The last years I try to develop a poetry of failure. I have the profound desire to understand how the medium I work with behaves under certain circumstances, especially under malfunction. It is very inspiring to find out how the image change when the material is treated in unexpected ways. There is a kind of logic and stunning beauty behind it. It is almost as if you dive beneath the surface of the image, and discover the “unconscious” in the image. The visible and the invisible in the image. They coexist but the “unconscious” in the image is only visible by defective treatment.
The not satisfying curiosity, the urge to explore in more depth, and the need for solitude seem to me like an invariable maxim in my work. Undoubtedly, I stick with a certain visual vocabulary and remain with related themes. To conclude, therefore, it seems that the desire to create a sort of mental landscape of desire, where the viewer engages actively in the process of conveying meaning, a kind of visual experience that is liberated from the rational consciousness will accompany me for a long time.

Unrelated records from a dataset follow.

/-! ## §5. (Φ-b) No genuine step with a successor at the regular value (functional oracle) -/

/-- **(Φ-b) AT THE REGULAR VALUE NO GENUINE STEP HAS A SUCCESSOR**: from a stage reached from a maximal origin with `ν = Φ^{(N)}`, if a
canonical near step `s → s'` exists then the marked point of `s` is NOT blown up (functional admissible oracle: the centre of the step
is the unit ideal, and it is THE canonical centre). [cite: CossartJannsenSaito2020, Rem. 6.29 (1)] -/
theorem IsMaximalOrigin.not_isBlownUp_of_eq_iterPSum (hRf : OracleFunctional R) (hRa : OracleAdmissible R) {X : Scheme.{u}}
    [IsLocallyNoetherian X] {x : X} (hX : IsMaximalOrigin p N ν X x) (hν : ν = iterPSum N Phi) {s s' : MarkedStage.{u}}
    (hs : Reaches R N ν (MarkedStage.init X x) s) (h : CanonicalNearStep R N ν s s') : ¬ s.IsBlownUp R N ν := by
  intro hb
  obtain ⟨hred, hH, hlab, hpend⟩ := hX.regularValue_invariant hRa hν hs
  haveI : IsLocallyNoetherian s.W := s.ln
  haveI := hred
  have hY : Scheme.hsStratum s.W N ν = Set.univ := hsStratum_eq_univ_of_hsFun_eq hH
  have hpart : s.L.part (Scheme.hsStratum s.W N ν) 0 = Set.univ := by
    rw [Labelling.part_zero_eq_of_forall_label s.L hlab, hY]
  obtain ⟨C, P', hln, x', hst, hπ, -, -, rfl⟩ := h
  have hmem : s.pt ∈ (C.support : Set s.W) := by
    obtain ⟨C₀, P₀, hst₀, hmem₀⟩ := hb
    obtain rfl : C₀ = C := hst₀.centre_unique hRf hst
    exact hmem₀
  -- the step's centre is either the zero ideal (no point above) or the unit ideal (empty support)
  have hend : ∀ (hcl : IsClosed (s.L.part (Scheme.hsStratum s.W N ν) 0)),
      C = Scheme.IdealSheafData.vanishingIdeal ⟨s.L.part (Scheme.hsStratum s.W N ν) 0, hcl⟩ → False := by
    intro hcl hC
    refine IsBlowup.false_of_eq_bot (blowup.isBlowup C) ?_ x'
    rw [hC]
    exact vanishingIdeal_eq_bot_of_coe_eq_univ _ hpart
  have hunit : ∀ {S : Scheme.{u}} (φ : S ⟶ s.W) (D : S.IdealSheafData), (D.support : Set S) ⊆ ∅ → C = D.map φ → False := by
    intro S φ D hD hC
    have hCtop : C = ⊤ := by
      rw [hC, idealSheafData_eq_top_of_support_subset_empty hD, Scheme.IdealSheafData.map_top]
    rw [hCtop, Scheme.IdealSheafData.support_top] at hmem
    exact hmem
  cases hP : s.P with
  | none =>
    rw [hP] at hst
    obtain ⟨j, hj, hcl, t, hRt, hrep⟩ := hst
    have hj0 : j = 0 := by
      have h0 : (0 : ℕ) ∈ {i | (s.L.part (Scheme.hsStratum s.W N ν) i).Nonempty} := by
        show (s.L.part (Scheme.hsStratum s.W N ν) 0).Nonempty
        rw [hpart]; exact ⟨s.pt, trivial⟩
      exact Nat.le_zero.mp (hj.2 h0)
    subst hj0
    have hI : Scheme.IdealSheafData.vanishingIdeal ⟨s.L.part (Scheme.hsStratum s.W N ν) 0, hcl⟩ = ⊥ :=
      vanishingIdeal_eq_bot_of_coe_eq_univ _ hpart
    obtain ⟨-, hover, -⟩ := hRa _ t hRt
    have hreg : Scheme.regularLocus
        (Scheme.IdealSheafData.vanishingIdeal ⟨s.L.part (Scheme.hsStratum s.W N ν) 0, hcl⟩).subscheme = Set.univ := by
      haveI : IsIso (Scheme.IdealSheafData.vanishingIdeal ⟨s.L.part (Scheme.hsStratum s.W N ν) 0, hcl⟩).subschemeι :=
        (Scheme.isIso_subschemeι_iff_eq_bot _).mpr hI
      refine Set.eq_univ_of_forall fun y => ?_
      rw [mem_regularLocus_iff_of_flat_of_isPreimmersion
        (Scheme.IdealSheafData.vanishingIdeal ⟨s.L.part (Scheme.hsStratum s.W N ν) 0, hcl⟩).subschemeι y]
      exact mem_regularLocus_of_hsFun_eq_iterPSum (fun w => (hH w).trans hν) _
    rw [hreg, Set.compl_univ] at hover
    cases t with
    | nil _ =>
      obtain ⟨⟨hcl', hC⟩, -⟩ := hrep
      exact hend hcl' hC
    | cons D t' =>
      obtain ⟨hD, -⟩ := (CentreSeq.centresOver_cons D t' ∅).mp hover
      exact hunit _ D hD hrep.1
  | some Q =>
    rw [hP] at hst
    obtain ⟨-, hrep⟩ := hst
    obtain ⟨hlbl, hover⟩ := hpend Q hP
    obtain ⟨lbl, S, φ, hφ, rest⟩ := Q
    simp only at hlbl hover hrep
    subst hlbl
    cases rest with
    | nil _ =>
      obtain ⟨⟨hcl', hC⟩, -⟩ := hrep
      exact hend hcl' hC
    | cons D t' =>
      obtain ⟨hD, -⟩ := (CentreSeq.centresOver_cons D t' ∅).mp hover
      exact hunit φ D hD hrep.1

end CampaignW42

end Summit.ResolutionOfSingularities.ResolutionOfSingularities.Theorems

end
import Summits.ValiantsHypothesis.ValiantsHypothesis.Theorems.SymPencilPerFourW2Levers
import Summits.ValiantsHypothesis.ValiantsHypothesis.Theorems.SymPencilPerFourW2Lever
import Summits.ValiantsHypothesis.ValiantsHypothesis.Theorems.SymPencilPerFourW2LeverTwentySeven
import Summits.ValiantsHypothesis.ValiantsHypothesis.Theorems.SymPencilPerFourW2Columns

/-!
# Route `SymPencil` — row `r = 10` of the size-`28` table: the threshold-shifted declarations of
# `SymPencilPerFourW2Levers` (`--supports` stmt-ValiantsHypothesis-5674 `SdcSuperquadratic`; rung currency only)

The declarations below (suffix `_m28`) are those of the landed `…Theorems.SymPencilPerFourW2Levers` whose meaning
changes when its numerical thresholds move by one unit — `Fin 6 → Fin 7` square families /
`|ι'| ≤ 26 → ≤ 27` / `m ≤ 27 → m ≤ 28`, as applicable — with proofs VERBATIM; unchanged
declarations are used from the original module by name (same namespace).  Why it elaborates
(m = 28 table audit, val-lit-p6 g17, 2026-08-29; reader of record val-idea-crit-5 g4, probe P31):
the leaves of the `(10, 6)` chain are stated for `card ι < 8` / `< 9`, and every size lever reads
`4·rk bL ≤ 2·dim K + |ι'|` through integer division — one unit of slack throughout.  The `_m28`
statements imply the landed ones.

Honest framing: part of ONE row (cell `(10, 6, 7)`) of the size-`28` table; nothing about
`sdc(per_4)` follows here; `28 ≤ sdc(per_4) ≤ 29` of record, the crux `SdcSuperquadratic` and
`VP ≠ VNP` untouched.  Credit: mathematics and proof text of `SymPencilPerFourW2Levers` (its authors); this file only
moves the bound.  No definitions, no named facts. [folklore]
-/

noncomputable section

-- single-conjunct layout: Sub = Summit, duplicated namespace component intended
set_option linter.dupNamespace false

namespace Summit.ValiantsHypothesis.ValiantsHypothesis.Theorems.SymPencilPerFourW2Levers

open Matrix MvPolynomial Module
open Literature.Computability.AlgebraicComplexity
open Summit.ValiantsHypothesis.ValiantsHypothesis.Theorems.SymPencilAffineKernelLever
open Summit.ValiantsHypothesis.ValiantsHypothesis.Theorems.SymPencilSdcPerFourTwentySeven
open Summit.ValiantsHypothesis.ValiantsHypothesis.Theorems.SymPencilPerFourW2Forms
open Summit.ValiantsHypothesis.ValiantsHypothesis.Theorems.SymPencilPerFourW2Columns
open Summit.ValiantsHypothesis.ValiantsHypothesis.Theorems.SymPencilPerFourW2Lever

universe u

variable {k : Type u} [Field k]

variable [CharZero k] {ι' : Type*} [Fintype ι'] [DecidableEq ι']

/-- **The `a`-lever of `W₂`**: `dim K_a ≥ 7` and `K_a ⊆ bU (X⁺)` or `K_a ⊆ bU (X⁻)`. [folklore] -/
theorem w2_lever_a_m28 {D : Matrix ι' ι' k} (hD : IsUnit D.det) (hDs : Dᵀ = D)
    (bL : (Fin 4 × Fin 4 → k) →ₗ[k] (ι' → k)) (CL : (Fin 4 × Fin 4 → k) →ₗ[k] Matrix ι' ι' k)
    (hCs : ∀ z, (CL z)ᵀ = CL z) {κ : k} (hκ : κ ≠ 0)
    (hii : ∀ z, bL z ⬝ᵥ (D⁻¹ * CL z * D⁻¹) *ᵥ bL z = 0)
    (hN : ∀ v, bL v = 0 → IsUnit (D + CL v).det ∧ ∀ (z : Fin 4 × Fin 4 → k) (s : k),
      κ * MvPolynomial.eval (v + s • z) (perPoly (Fin 4) k) =
        (Matrix.fromBlocks ((s * 0) • (1 : Matrix Unit Unit k))
          (Matrix.replicateRow Unit (s • bL z)) (Matrix.replicateCol Unit (s • bL z))
          (D + CL v + s • CL z)).det)
    (hker : ∀ x : Fin 4 × Fin 4 → k,
      bL x = 0 ↔ ∀ z : Fin 4 × Fin 4, ¬ (z.1 = 0 ∨ z = (1, 0) ∨ z = (1, 1)) → x z = 0)
    (h10 : 10 ≤ finrank k (LinearMap.range bL)) (hcard : Fintype.card ι' ≤ 27) :
    7 ≤ finrank k (LinearMap.range bL ⊓ (LinearMap.range bL).comap (CL (fun z : Fin 4 × Fin 4 =>
          (Matrix.of ![![0, 1, 1, 1], ![0, 0, 0, 0], ![0, 0, 0, 0], ![0, 0, 0, 0]]) z.1 z.2) * D⁻¹).mulVecLin :
        Submodule k (ι' → k)) ∧
    ((∀ y ∈ (LinearMap.range bL ⊓ (LinearMap.range bL).comap (CL (fun z : Fin 4 × Fin 4 =>
          (Matrix.of ![![0, 1, 1, 1], ![0, 0, 0, 0], ![0, 0, 0, 0], ![0, 0, 0, 0]]) z.1 z.2) * D⁻¹).mulVecLin :
        Submodule k (ι' → k)), ∃ u : (Fin 2 × Fin 3 → k) × (Fin 4 → k),
        (u.1 (1, 1) = 0 ∧ u.1 (1, 2) = 0 ∧ u.1 (0, 1) + u.1 (0, 2) = 0) ∧ y = bL (fun z : Fin 4 × Fin 4 => (Matrix.of ![![0, 0, 0, 0], ![0, 0, u.2 0, u.2 1],
        ![u.2 2, u.1 (0, 0), u.1 (0, 1), u.1 (0, 2)], ![u.2 3, u.1 (1, 0), u.1 (1, 1), u.1 (1, 2)]])
        z.1 z.2)) ∨
     (∀ y ∈ (LinearMap.range bL ⊓ (LinearMap.range bL).comap (CL (fun z : Fin 4 × Fin 4 =>
          (Matrix.of ![![0, 1, 1, 1], ![0, 0, 0, 0], ![0, 0, 0, 0], ![0, 0, 0, 0]]) z.1 z.2) * D⁻¹).mulVecLin :
        Submodule k (ι' → k)), ∃ u : (Fin 2 × Fin 3 → k) × (Fin 4 → k),
        (u.1 (0, 1) = 0 ∧ u.1 (0, 2) = 0 ∧ u.1 (1, 1) + u.1 (1, 2) = 0) ∧ y = bL (fun z : Fin 4 × Fin 4 => (Matrix.of ![![0, 0, 0, 0], ![0, 0, u.2 0, u.2 1],
        ![u.2 2, u.1 (0, 0), u.1 (0, 1), u.1 (0, 2)], ![u.2 3, u.1 (1, 0), u.1 (1, 1), u.1 (1, 2)]])
        z.1 z.2))) := by
  refine w2_lever_core_m28 hD hDs bL CL hCs hκ hN hker h10 hcard _ 0 (fun t i j hi => w2_a_row t i j hi)
    (fun t => (hker _).2 (w2_a_support t)) _ _ ?_ ?_ ?_
  · intro c₁ c₂ u w hu hw
    simp only [Prod.fst_add, Prod.smul_fst, Pi.add_apply, Pi.smul_apply, smul_eq_mul]
    refine ⟨?_, ?_, ?_⟩
    · rw [hu.1, hw.1]; ring
    · rw [hu.2.1, hw.2.1]; ring
    · linear_combination c₁ * hu.2.2 + c₂ * hw.2.2
  · intro c₁ c₂ u w hu hw
    simp only [Prod.fst_add, Prod.smul_fst, Pi.add_apply, Pi.smul_apply, smul_eq_mul]
    refine ⟨?_, ?_, ?_⟩
    · rw [hu.1, hw.1]; ring
    · rw [hu.2.1, hw.2.1]; ring
    · linear_combination c₁ * hu.2.2 + c₂ * hw.2.2
  · intro t ht S h7 hxS
    refine w2_classify_a S (fun u hu => ?_) (fun u hu => ?_) h7
    · obtain ⟨z₀, hx⟩ := hxS u hu
      have h := (w2_forms_vanish_a hDs bL CL hCs hκ hii hN hker t ht _ z₀ hx).1
      simpa only [Matrix.of_apply, Matrix.cons_val] using h
    · obtain ⟨z₀, hx⟩ := hxS u hu
      have h := (w2_forms_vanish_a hDs bL CL hCs hκ hii hN hker t ht _ z₀ hx).2
      simpa only [Matrix.of_apply, Matrix.cons_val] using h
/-- **The `b`-lever of `W₂`**: `dim K_b ≥ 7` and `K_b ⊆ bU (Y⁺)` or `K_b ⊆ bU (Y⁻)`. [folklore] -/
theorem w2_lever_b_m28 {D : Matrix ι' ι' k} (hD : IsUnit D.det) (hDs : Dᵀ = D)
    (bL : (Fin 4 × Fin 4 → k) →ₗ[k] (ι' → k)) (CL : (Fin 4 × Fin 4 → k) →ₗ[k] Matrix ι' ι' k)
    (hCs : ∀ z, (CL z)ᵀ = CL z) {κ : k} (hκ : κ ≠ 0)
    (hii : ∀ z, bL z ⬝ᵥ (D⁻¹ * CL z * D⁻¹) *ᵥ bL z = 0)
    (hN : ∀ v, bL v = 0 → IsUnit (D + CL v).det ∧ ∀ (z : Fin 4 × Fin 4 → k) (s : k),
      κ * MvPolynomial.eval (v + s • z) (perPoly (Fin 4) k) =
        (Matrix.fromBlocks ((s * 0) • (1 : Matrix Unit Unit k))
          (Matrix.replicateRow Unit (s • bL z)) (Matrix.replicateCol Unit (s • bL z))
          (D + CL v + s • CL z)).det)
    (hker : ∀ x : Fin 4 × Fin 4 → k,
      bL x = 0 ↔ ∀ z : Fin 4 × Fin 4, ¬ (z.1 = 0 ∨ z = (1, 0) ∨ z = (1, 1)) → x z = 0)
    (h10 : 10 ≤ finrank k (LinearMap.range bL)) (hcard : Fintype.card ι' ≤ 27) :
    7 ≤ finrank k (LinearMap.range bL ⊓ (LinearMap.range bL).comap (CL (fun z : Fin 4 × Fin 4 =>
          (Matrix.of ![![0, 0, 0, 0], ![1, 0, 0, 0], ![0, 0, 0, 0], ![0, 0, 0, 0]]) z.1 z.2) * D⁻¹).mulVecLin :
        Submodule k (ι' → k)) ∧
    ((∀ y ∈ (LinearMap.range bL ⊓ (LinearMap.range bL).comap (CL (fun z : Fin 4 × Fin 4 =>
          (Matrix.of ![![0, 0, 0, 0], ![1, 0, 0, 0], ![0, 0, 0, 0], ![0, 0, 0, 0]]) z.1 z.2) * D⁻¹).mulVecLin :
        Submodule k (ι' → k)), ∃ u : (Fin 2 × Fin 3 → k) × (Fin 4 → k),
        (∀ j : Fin 3, u.1 (0, j) = 0) ∧ y = bL (fun z : Fin 4 × Fin 4 => (Matrix.of ![![0, 0, 0, 0], ![0, 0, u.2 0, u.2 1],
        ![u.2 2, u.1 (0, 0), u.1 (0, 1), u.1 (0, 2)], ![u.2 3, u.1 (1, 0), u.1 (1, 1), u.1 (1, 2)]])
        z.1 z.2)) ∨
     (∀ y ∈ (LinearMap.range bL ⊓ (LinearMap.range bL).comap (CL (fun z : Fin 4 × Fin 4 =>
          (Matrix.of ![![0, 0, 0, 0], ![1, 0, 0, 0], ![0, 0, 0, 0], ![0, 0, 0, 0]]) z.1 z.2) * D⁻¹).mulVecLin :
        Submodule k (ι' → k)), ∃ u : (Fin 2 × Fin 3 → k) × (Fin 4 → k),
        (∀ j : Fin 3, u.1 (1, j) = 0) ∧ y = bL (fun z : Fin 4 × Fin 4 => (Matrix.of ![![0, 0, 0, 0], ![0, 0, u.2 0, u.2 1],
        ![u.2 2, u.1 (0, 0), u.1 (0, 1), u.1 (0, 2)], ![u.2 3, u.1 (1, 0), u.1 (1, 1), u.1 (1, 2)]])
        z.1 z.2))) := by
  refine w2_lever_core_m28 hD hDs bL CL hCs hκ hN hker h10 hcard _ 1 (fun t i j hi => w2_b_row t i j hi)
    (fun t => (hker _).2 (w2_b_support t)) _ _ ?_ ?_ ?_
  · intro c₁ c₂ u w hu hw j
    simp only [Prod.fst_add, Prod.smul_fst, Pi.add_apply, Pi.smul_apply, smul_eq_mul, hu j, hw j,
      mul_zero, add_zero]
  · intro c₁ c₂ u w hu hw j
    simp only [Prod.fst_add, Prod.smul_fst, Pi.add_apply, Pi.smul_apply, smul_eq_mul, hu j, hw j,
      mul_zero, add_zero]
  · intro t ht S h7 hxS
    refine w2_classify_b S (fun u hu j j' hjj' => ?_) h7
    obtain ⟨z₀, hx⟩ := hxS u hu
    obtain ⟨h23, h13, h12⟩ := w2_forms_vanish_b hDs bL CL hCs hκ hii hN hker t ht _ z₀ hx
    simp only [Matrix.of_apply, Matrix.cons_val] at h23 h13 h12
    have hj3 : ∀ i : Fin 3, i = 0 ∨ i = 1 ∨ i = 2 := by
      intro i; fin_cases i <;> simp
    rcases hj3 j with rfl | rfl | rfl <;> rcases hj3 j' with rfl | rfl | rfl
    all_goals first
      | exact absurd rfl hjj'
      | linear_combination h12
      | linear_combination h13
      | linear_combination h23
end Summit.ValiantsHypothesis.ValiantsHypothesis.Theorems.SymPencilPerFourW2Levers

end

How have people such as family, friends, writers, philosophers, other artists or even pop icons had an impact on the work you do?
To be continuously surrounded by art and its history, and my curiosity and thirst in literature, philosophy, and psychology allow me to dive deep into the ocean of inspiration. I believe there are influences, of those I am not even aware of. By contrast, to name the influences of those I am aware of certainly could fill pages. I must concede, however, that I prefer to discuss about the particular pieces of art, art films, video art or writings, rather than the artist or writer in general but to list them would leap beyond the boundaries. Therefore, I try to name some writers and artists whose works accompanying me since a long time: the writings of Joseph Brodsky, Italo Calvino, Elias Canetti, Carl Gustav Jung, Anaïs Nin and Susan Sontag. I also appreciate the works of the filmmaker Bill Morrison, and Peter Tscherkassky, who both work with found footage as well as the works of Tacita Dean and Chris Marker. Equally, I appreciate the work of the composer Delia Derbyshire. From the field of photography the works of my master Arno Fischer, the enchanting photography of Sibylle Bergemann, Mario Giacomelli, Sally Mann, Sarah Moon and Francesca Woodmann have moved me deeply.
Have you ever been pulled in the direction of a pursuit other than being an artist? What are your other interests?
I faced many streets and some crossroads but I always walked towards the arts and art history. Art can be a universal language, and overlaps with many other disciplines. My curiosity is never satisfied and during my creative process, I explore constantly comprehensive topics.
About
Kardinal was born in East Germany, she studied Fine Arts and Art History in Germany and Italy. In 2008, she took up her Master’s studies in Fine Arts with a focus on photography, film, and new media. An intensive confrontation with photography and new media led her to study in Rome from 2008 to 2009. Back in Germany, she was a master student of Arno Fischer from 2010 to 2011. Influenced by her intense work in photography, she began to work with obsolete video-technology in 2009. M. Kardinal successfully completed her studies with a Master of Arts degree in Fine Arts in 2012.
Her work has been exhibit and screened in national and international exhibitions and film screenings including Festival Alto Vicentino VIII (Italy, 2014), Nomadenkino Berlin (Germany, 2014), SI FEST#OFF di Savignano Immagini Festival (Italy, 2013), Another Experiment by Woman Film Festival at Anthology Film Archives New York City (USA 2013), the International Short Film Festival Detmold (Germany, 2013) and the European Month of Photography In Berlin (Germany, 2012).
Kardinal lives and works as a freelance artist and in Germany and Italy.